Contenu de la décision
LE REGISTRAIRE DES MARQUES DE COMMERCE
THE REGISTRAR OF TRADE-MARKS
Référence : 2010 COMC 44 Date de la décision : 2010-04-14
TRADUCTION
DANS L’AFFAIRE DE TROIS OPPOSITIONS produites par La Brasserie Labatt Limitée/Labatt Brewing Company Limited à l’encontre des demandes d’enregistrement nos 1257441, 1257440 et 1257439 pour les marques de commerce SUPER COLD, EXTRA COLD et EXTRA CHILLED, respectivement, au nom de Molson Canada 2005
Demande no 1257441 en vue de l’enregistrement de la marque SUPER COLD
Le dossier
[1] Le 12 mai 2005, Molson Canada 2005 (« Molson ») a produit une demande d’enregistrement pour la marque de commerce SUPER COLD, fondée sur l’emploi projeté au Canada en liaison avec :
des boissons alcoolisées brassées, nommément de la bière.
La demande fait l’objet d’un désistement du droit à l’usage exclusif du mot SUPER en dehors de la marque dans son ensemble. La demande en cause a été annoncée aux fins d’opposition dans l’édition du Journal des marques de commerce du 28 décembre 2005, et La Brasserie Labatt Limitée/Labatt Brewing Company Limited (« Labatt ») s’y est opposée le 13 février 2007.
[2] Le registraire a fait parvenir copie de la déclaration d’opposition à la requérante le 20 février 2007, comme le prescrit le paragraphe 38(5) de la Loi sur les marques de commerce, L.R.C. 1985, ch.
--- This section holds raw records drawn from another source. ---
/-- **(F6c, relative form)** — the shape consumed by `ClusterInd.cluster_induction`'s near-orthogonality hypothesis: for `i ≠ j`, radii `R, R′ ≥ 1` with
`12μ² max(R,R′)² < 1` and `C_f²I₉(e^{−R} + e^{−R′}) < 1`,
`|⟨Ψ^R_i, Ψ^{R′}_j⟩| ≤ ε · √⟨Ψ^R_i,Ψ^R_i⟩ · √⟨Ψ^{R′}_j,Ψ^{R′}_j⟩` with `ε = (12μ²max² + T)/((1 − 12μ²max²)(1 − T))`, `T = C_f²I₉(e^{−R} + e^{−R′})`
(the common factor `8c` cancels). [cite: Luscher1983, §2–§3] [cite: Agmon1982, Cor. 4.5] -/
theorem abs_l2_trial_trial_le_rel {μ R R' : ℝ} (hμ : 0 < μ) (hR : 1 ≤ R) (hR' : 1 ≤ R')
    (hsmooth : ∀ j, ∀ n : ℕ∞, ContDiff ℝ n (f j)) (horth : ∀ i j, ∫ x, f i x * f j x = if i = j then (1 : ℝ) else 0)
    {Cf : ℝ} (hCf : ∀ j x, |f j x| ≤ Cf * Real.exp (-‖x‖)) {i j : Fin (k + 1)} (hij : i ≠ j)
    (hwin : 12 * μ ^ 2 * max R R' ^ 2 < 1)
    (htail : (Cf ^ 2 * ∫ y : ZM, Real.exp (-‖y‖)) * (Real.exp (-R) + Real.exp (-R')) < 1) :
    |l2 (fun U : Cfg => radialCutoff R (gnCoord μ U) * f i (gnCoord μ U)) (fun U => radialCutoff R' (gnCoord μ U) * f j (gnCoord μ U))| ≤
      (12 * μ ^ 2 * max R R' ^ 2 + (Cf ^ 2 * ∫ y : ZM, Real.exp (-‖y‖)) * (Real.exp (-R) + Real.exp (-R'))) /
          ((1 - 12 * μ ^ 2 * max R R' ^ 2) * (1 - (Cf ^ 2 * ∫ y : ZM, Real.exp (-‖y‖)) * (Real.exp (-R) + Real.exp (-R')))) *
        (Real.sqrt (l2 (fun U : Cfg => radialCutoff R (gnCoord μ U) * f i (gnCoord μ U)) (fun U => radialCutoff R (gnCoord μ U) * f i (gnCoord μ U))) *
          Real.sqrt (l2 (fun U : Cfg => radialCutoff R' (gnCoord μ U) * f j (gnCoord μ U)) (fun U => radialCutoff R' (gnCoord μ U) * f j (gnCoord μ U)))) := by
  have hR0 : 0 < R := lt_of_lt_of_le one_pos hR
  have hR0' : 0 < R' := lt_of_lt_of_le one_pos hR'
  have hov := abs_l2_trial_trial_le hμ hR hR' hsmooth horth hCf hij
  have hXlo := le_l2_trial hμ hR0 hsmooth i
  have hYlo := le_l2_trial hμ hR0' hsmooth j
  have hNi := (integral_cut_sq_bounds hsmooth horth hCf hR i).1
  have hNj := (integral_cut_sq_bounds hsmooth horth hCf hR' j).1
  have hc0 : 0 < μ ^ 9 * ((2 * π ^ 2)⁻¹) ^ 3 := by positivity
  generalize hc : μ ^ 9 * ((2 * π ^ 2)⁻¹) ^ 3 = c at hov hXlo hYlo hc0
  generalize hX : l2 (fun U : Cfg => radialCutoff R (gnCoord μ U) * f i (gnCoord μ U)) (fun U => radialCutoff R (gnCoord μ U) * f i (gnCoord μ U)) = X at hXlo
  generalize hY : l2 (fun U : Cfg => radialCutoff R' (gnCoord μ U) * f j (gnCoord μ U)) (fun U => radialCutoff R' (gnCoord μ U) * f j (gnCoord μ U)) = Y at hYlo
  generalize hZ : l2 (fun U : Cfg => radialCutoff R (gnCoord μ U) * f i (gnCoord μ U)) (fun U => radialCutoff R' (gnCoord μ U) * f j (gnCoord μ U)) = Z at hov
  generalize hNidef : ∫ y, (radialCutoff R * f i) y ^ 2 = Ni at hXlo hNi
  generalize hNjdef : ∫ y, (radialCutoff R' * f j) y ^ 2 = Nj at hYlo hNj
  have hI0 : 0 ≤ Cf ^ 2 * ∫ y : ZM, Real.exp (-‖y‖) := by
    have : 0 ≤ ∫ y : ZM, Real.exp (-‖y‖) := integral_nonneg fun y => (Real.exp_pos _).le
    positivity
  generalize hT : (Cf ^ 2 * ∫ y : ZM, Real.exp (-‖y‖)) * (Real.exp (-R) + Real.exp (-R')) = T at hov htail ⊢
  generalize hM : 12 * μ ^ 2 * max R R' ^ 2 = M at hov hwin ⊢
  -- the two norm floors `8c(1 − M)(1 − T) ≤ X, Y`
  have hM0 : 0 ≤ M := by rw [← hM]; positivity
  have heR : 0 < Real.exp (-R) := Real.exp_pos _
  have heR' : 0 < Real.exp (-R') := Real.exp_pos _
  have hIeR : 0 ≤ (Cf ^ 2 * ∫ y : ZM, Real.exp (-‖y‖)) * Real.exp (-R) := mul_nonneg hI0 heR.le
  have hIeR' : 0 ≤ (Cf ^ 2 * ∫ y : ZM, Real.exp (-‖y‖)) * Real.exp (-R') := mul_nonneg hI0 heR'.le
  have hTsplit : T = (Cf ^ 2 * ∫ y : ZM, Real.exp (-‖y‖)) * Real.exp (-R) + (Cf ^ 2 * ∫ y : ZM, Real.exp (-‖y‖)) * Real.exp (-R') := by
    rw [← hT]; ring
  have hTi : (Cf ^ 2 * ∫ y : ZM, Real.exp (-‖y‖)) * Real.exp (-R) ≤ T := by linarith
  have hTj : (Cf ^ 2 * ∫ y : ZM, Real.exp (-‖y‖)) * Real.exp (-R') ≤ T := by linarith
  have hT0 : 0 ≤ T := by linarith
  have hD1 : 0 < 1 - M := by linarith
  have hD2 : 0 < 1 - T := by linarith
  have h12 : 0 ≤ 12 * μ ^ 2 := by positivity
  have hMi : 12 * μ ^ 2 * R ^ 2 ≤ M := by
    rw [← hM]
    exact mul_le_mul_of_nonneg_left (pow_le_pow_left₀ hR0.le (le_max_left _ _) 2) h12
  have hMj : 12 * μ ^ 2 * R' ^ 2 ≤ M := by
    rw [← hM]
    exact mul_le_mul_of_nonneg_left (pow_le_pow_left₀ hR0'.le (le_max_right _ _) 2) h12
  have hNi' : 1 - T ≤ Ni := by linarith
  have hNj' : 1 - T ≤ Nj := by linarith
  have hcM0 : 0 ≤ 8 * (c * (1 - M)) := mul_nonneg (by norm_num) (mul_nonneg hc0.le hD1.le)
  have hfloorX : 8 * c * ((1 - M) * (1 - T)) ≤ X := by
    have hNi0 : 0 ≤ Ni := by linarith
    have h1 : c * (1 - M) * Ni ≤ c * (1 - 12 * μ ^ 2 * R ^ 2) * Ni :=
      mul_le_mul_of_nonneg_right (mul_le_mul_of_nonneg_left (by linarith) hc0.le) hNi0
    have h2 : 8 * (c * (1 - M)) * (1 - T) ≤ 8 * (c * (1 - M)) * Ni := mul_le_mul_of_nonneg_left hNi' hcM0
    linarith
  have hfloorY : 8 * c * ((1 - M) * (1 - T)) ≤ Y := by
    have hNj0 : 0 ≤ Nj := by linarith
    have h1 : c * (1 - M) * Nj ≤ c * (1 - 12 * μ ^ 2 * R' ^ 2) * Nj :=
      mul_le_mul_of_nonneg_right (mul_le_mul_of_nonneg_left (by linarith) hc0.le) hNj0
    have h2 : 8 * (c * (1 - M)) * (1 - T) ≤ 8 * (c * (1 - M)) * Nj := mul_le_mul_of_nonneg_left hNj' hcM0
    linarith
  have hF0 : 0 < 8 * c * ((1 - M) * (1 - T)) := mul_pos (mul_pos (by norm_num) hc0) (mul_pos hD1 hD2)
  have hsqrt : 8 * c * ((1 - M) * (1 - T)) ≤ Real.sqrt X * Real.sqrt Y := by
    have h1 : Real.sqrt (8 * c * ((1 - M) * (1 - T))) ≤ Real.sqrt X := Real.sqrt_le_sqrt hfloorX
    have h2 : Real.sqrt (8 * c * ((1 - M) * (1 - T))) ≤ Real.sqrt Y := Real.sqrt_le_sqrt hfloorY
    have h3 := mul_le_mul h1 h2 (Real.sqrt_nonneg _) (Real.sqrt_nonneg _)
    rwa [Real.mul_self_sqrt hF0.le] at h3
  have hnum0 : 0 ≤ (M + T) / ((1 - M) * (1 - T)) := div_nonneg (add_nonneg hM0 hT0) (mul_pos hD1 hD2).le
  calc |Z| ≤ 8 * c * (M + T) := hov
    _ = (M + T) / ((1 - M) * (1 - T)) * (8 * c * ((1 - M) * (1 - T))) := by
        field_simp
    _ ≤ (M + T) / ((1 - M) * (1 - T)) * (Real.sqrt X * Real.sqrt Y) := mul_le_mul_of_nonneg_left hsqrt hnum0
T‑13. La requérante a répondu en produisant et en signifiant une contre‑déclaration, dans laquelle elle nie en bloc les allégations contenues dans la déclaration d’opposition. Aucune des parties n’a produit de preuve et seule la requérante a produit un plaidoyer écrit. Les parties n’ont pas demandé la tenue d’une audience.
Déclaration d’opposition
[3] Suivant le premier motif d’opposition, la demande en cause contrevient à l’alinéa 30e) de la Loi sur les marques de commerce parce que la requérante n’avait pas l’intention d’employer le terme SUPER COLD comme une marque de commerce, mais plutôt [traduction] « comme un descripteur ».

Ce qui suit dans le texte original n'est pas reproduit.